29. We note your disclosure that you translated Canadian dollar
amounts into U.S. dollars for the years ended July 31, 2001 and
2000.
Please expand your disclosure to explain why this does not apply
to
the other periods reported.  If you had a change in functional
currency, please expand your disclosure to explain this and to
identify the extent to which this impacts the comparability of the
amounts reported for these periods to the subsequent periods
reported.


Management`s Discussion and Analysis of Financial Condition and
Results of Operation, page 13

Overview, page 13

30. Throughout the MD&A you refer to the 12-month period ending
April
30, 2006.  Please explain why you have used this 12-month period
rather than one that conforms to your fiscal year end.  It appears
that the use of this period results in a gap in periods covered in
your discussion and analysis of your results of operations and
discussion of liquidity.

31. We note the disclosure here and in the risk factor discussion
regarding the shortfall in your ability to finance the estimated
$20
million expenditure planned for the 12-month period ended April
30,
2006.  As done on page 19, please also disclose in this section,
the
plans you have to fund your operations.  Disclose any specific
financing arrangement you currently have or anticipate entering
with
respect to the financing of your operations for the 12-month
period
ending April 30, 2006.


Critical Accounting Policies, page 13

32. Please revise your disclosures to address the material
implications of the uncertainties that are associated with the
methods, assumptions and estimates underlying your critical
accounting measurements.  Specifically, you should provide the
following:

(a)	An analysis of the uncertainties involved in applying the
principle and the variability that is reasonably likely to result
from its application.

(b)	An analysis of how you arrived at the measure and how
accurate
the estimate or underlying assumptions have been in the past.

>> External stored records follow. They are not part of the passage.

/-- For `p > 1/2` the crux sequence tends to `0`: `log P_n` is bounded between `log θ_ℍ(p)` and
`0`. -/
theorem tendsto_zero_of_half_lt {p : unitInterval} (hp : 1 / 2 < (p : ℝ)) :
    Tendsto (fun n : ℕ ↦ Real.log (prob p n) / Real.log n) atTop (𝓝 0) := by
  have hθ := theta_halfSpace_pos hp
  set L : ℝ := Real.log (theta (halfSpaceGraph 2) (halfSpaceOrigin 2) p) with hL
  have hlow : Tendsto (fun n : ℕ => L / Real.log n) atTop (𝓝 0) :=
    tendsto_const_nhds.div_atTop (Real.tendsto_log_atTop.comp tendsto_natCast_atTop_atTop)
  refine tendsto_of_tendsto_of_tendsto_of_le_of_le' hlow tendsto_const_nhds ?_ ?_
  · filter_upwards [eventually_ge_atTop 2] with n hn
    have hn' : (2 : ℝ) ≤ n := by exact_mod_cast hn
    have hlog : 0 < Real.log n := Real.log_pos (by linarith)
    rw [div_le_div_iff_of_pos_right hlog, hL]
    exact Real.log_le_log hθ (theta_halfSpace_le_prob p n)
  · filter_upwards [eventually_ge_atTop 2] with n hn
    have hn' : (2 : ℝ) ≤ n := by exact_mod_cast hn
    have hlog : 0 < Real.log n := Real.log_pos (by linarith)
    have hP : 0 < prob p n := prob_pos (by linarith) n
    exact div_nonpos_of_nonpos_of_nonneg (Real.log_nonpos hP.le (prob_le_one p n)) hlog.le

/-- **(a) Supercritical parameters are refuted**: for `p > 1/2` the limit exists and equals `0`,
so `ExponentAt p β ↔ β = 0`; any proof of the crux must use that `1/2` is not supercritical for
the HALF-PLANE, i.e. `p_c(ℍ) ≥ 1/2` (Harris' side). -/
theorem exponentAt_iff_of_half_lt {p : unitInterval} (hp : 1 / 2 < (p : ℝ)) (β : ℝ) :
    ExponentAt p β ↔ β = 0 := by
  constructor
  · intro h
    have := tendsto_nhds_unique h (tendsto_zero_of_half_lt hp)
    linarith
  · rintro rfl
    simpa [ExponentAt] using tendsto_zero_of_half_lt hp

/-- **The parameter is pinned: `HalfPlaneOneArmThird` is false at EVERY `p ≠ 1/2`.**  At `p = 0`
and `p > 1/2` the limit is `0`; for `0 < p < 1/2` there is no limit. -/
theorem crux_false_of_ne_half {p : unitInterval} (hp : (p : ℝ) ≠ 1 / 2) : ¬ ExponentAt p (1 / 3) := by
  rcases lt_or_gt_of_ne hp with hlt | hgt
  · rcases (p.2.1).eq_or_lt with h0 | h0
    · have : p = 0 := Subtype.ext h0.symm
      subst this
      rw [exponentAt_zero_iff]; norm_num
    · exact not_exponentAt_of_lt_half h0 hlt _
  · rw [exponentAt_iff_of_half_lt hgt]; norm_num

/-! ## Faithfulness: the crux event IS the half-plane one-arm event to distance `n`

The crux confines the open path to the half-BOX `[-n, n] × [0, n]`; the textbook event confines it
to the half-PLANE and asks it to reach sup-distance `n`.  On lattice configurations (`ω ⊆ E(ℤ²)`,
almost sure) the two coincide: stop a half-plane path at its first exit from the open half-box
(`mem_armEvt_of_far`); hence equal probabilities (`prob_eq_far`).  This closes the last point of
the formalisation audit that had only been argued on paper (route review c894e0d7, refuter g41-25). -/

/-- The closed upper half-plane `{0 ≤ x₁}` of `ℤ²`. -/
def uhp : Set (Site 2) := {v | 0 ≤ v 1}

/-- The half-box lies in the upper half-plane. -/
theorem halfBox_subset_uhp (n : ℕ) : halfBox n ⊆ uhp := fun _ hv => hv.1

/-- A crux arm is a half-plane connection from `0` to a site outside `B(n-1)`. -/
theorem armEvt_subset_far {n : ℕ} (hn : 1 ≤ n) :
    armEvt n ⊆ {ω | ∃ y ∉ box 2 (n - 1), ω ∈ openConnIn uhp 0 y} := by
  rintro ω ⟨y, hy, h⟩
  refine ⟨y, ?_, openConnIn_mono (halfBox_subset_uhp n) 0 y h⟩
  intro hyb
  rw [mem_box] at hyb
  have h0 := hyb 0
  have h1 := hyb 1
  push_cast [Nat.cast_sub hn] at h0 h1
  omega

/-- **First exit**: on a lattice configuration, a half-plane open connection from `0` to a site
outside `B(n-1)` contains a crux arm — the initial segment up to the first site on the outer
boundary of the half-box. -/
theorem mem_armEvt_of_far {n : ℕ} (hn : 1 ≤ n) {ω : BondConfig (Site 2)}
    (hω : ω ⊆ (zdGraph 2).edgeSet) {y : Site 2} (hy : y ∉ box 2 (n - 1))
    (h : ω ∈ openConnIn uhp 0 y) : ω ∈ armEvt n := by
  classical
  obtain ⟨h0, hyU, hr⟩ := h
  obtain ⟨W⟩ := hr
  set S : Set uhp := {v | -(n : ℤ) < (v : Site 2) 0 ∧ (v : Site 2) 0 < n ∧ (v : Site 2) 1 < n}
    with hS
  have h0S : (⟨0, h0⟩ : uhp) ∈ S := by
    simp only [hS, Set.mem_setOf_eq, Pi.zero_apply]; omega
  have hy1 : 0 ≤ y 1 := hyU
  have hyS : (⟨y, hyU⟩ : uhp) ∉ S := by
    intro h'
    simp only [hS, Set.mem_setOf_eq] at h'
    apply hy
    rw [mem_box]
    intro i
    fin_cases i <;> push_cast [Nat.cast_sub hn] <;> omega
  obtain ⟨f, g, hf, hg, hadj, W', -, -, hW'⟩ := exists_prefix_within_edges S W h0S hyS
  have hadjO : (openGraph ω).Adj (f : Site 2) (g : Site 2) := by
    rw [SimpleGraph.induce_adj] at hadj; exact hadj
  have hadj' : (zdGraph 2).Adj (f : Site 2) (g : Site 2) := by
    have := hadjO
    rw [openGraph_adj] at this
    exact hω this.1
  have e0 := zdGraph_adj_apply_le hadj' 0
  have e1 := zdGraph_adj_apply_le hadj' 1
  have hg1 : 0 ≤ (g : Site 2) 1 := g.2
  simp only [hS, Set.mem_setOf_eq, not_and_or, not_lt] at hf hg
  have hgB : (g : Site 2) ∈ halfBox n := by
    simp only [halfBox, Set.mem_setOf_eq]; omega
  have hgt : (g : Site 2) 0 = (n : ℤ) ∨ (g : Site 2) 0 = -(n : ℤ) ∨ (g : Site 2) 1 = (n : ℤ) := by
    omega
  have hsupp : ∀ x ∈ W'.support, (x : Site 2) ∈ halfBox n := by
    intro x hx
    have := hW' x hx
    simp only [hS, Set.mem_setOf_eq] at this
    simp only [halfBox, Set.mem_setOf_eq]
    exact ⟨x.2, by omega, by omega, by omega⟩
  obtain ⟨hu, hv, hreach⟩ := reachable_induce_of_walk W' hsupp
  have hstep : ((openGraph ω).induce (halfBox n)).Adj ⟨f, hv⟩ ⟨g, hgB⟩ := by
    rw [SimpleGraph.induce_adj]
    exact hadjO
  exact ⟨g, hgt, hu, hgB, hreach.trans hstep.reachable⟩

/-- **The crux probability is the half-plane one-arm probability to distance `n`**:
`P_p[armEvt n] = P_p[0 ↔ B(n-1)ᶜ inside the upper half-plane]` for `n ≥ 1`. -/
theorem prob_eq_far (p : unitInterval) {n : ℕ} (hn : 1 ≤ n) :
    prob p n = (bondPercolation (zdGraph 2) p).real {ω | ∃ y ∉ box 2 (n - 1), ω ∈ openConnIn uhp 0 y} := by
  refine le_antisymm (measureReal_mono (armEvt_subset_far hn) (measure_ne_top _ _)) ?_
  refine ENNReal.toReal_mono (measure_ne_top _ _) (measure_mono_ae ?_)
  filter_upwards [ae_subset_edgeSet (zdGraph 2) p] with ω hω hfar
  obtain ⟨y, hy, h⟩ := hfar
  exact mem_armEvt_of_far hn hω hy h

(c)	An analysis of your specific sensitivity to change based on
outcomes that are reasonably likely to occur and have a material
effect.

Please refer to FRC Section 501.14 for further guidance.

Translation of Foreign Currency, page 14

33. We note that your expenses are converted at the average
exchange
rate for the year.  Please inform us whether you have any policies
in
place to hedge against losses due to exchange rates.

Results of Operations, page 15

34. Please expand your discussion to include disclosure of all the
key variables and other factors that you use to manage your
business.
Please ensure that your revised disclosure provides readers with a
view of your company through the eyes of management by providing
analyses of those key variables and other qualitative and
quantitative factors which are necessary for an understanding and
evaluation of your company.  For example, please expand your
discussion of revenue and operating costs to explain how your
results
differed due to operational events such as the number of producing
wells in each period and the related volume of production
achieved.
Refer to FRC Section 501.12 for further guidance.

Six Months Ended January 31, 2005 Compared to Six Months Ended
January 31, 2004, page 15

35. Please expand your disclosure to explain in detail why stock-
based compensation increased as a result of additional options
becoming available for issuance under your Incentive Stock Option
Plan.  It is our understanding that an increase in the number of
options available for issuance would not impact financial results,
though an increase in the number of options granted would.  Please
quantify the number of options granted and the related fair value
determined in your response.

36. Please tell us the consideration you gave to SAB Topic 5:A in
your expensing of legal fees incurred in connection with the $13
million private placement closed in December 2004 and January
2005.
Additionally, please reconcile $13 million in private placement
financing with the amount of proceeds from the shares issued in
private placement as shown in your Consolidated Statements of
Shareholders` Equity and Comprehensive Loss.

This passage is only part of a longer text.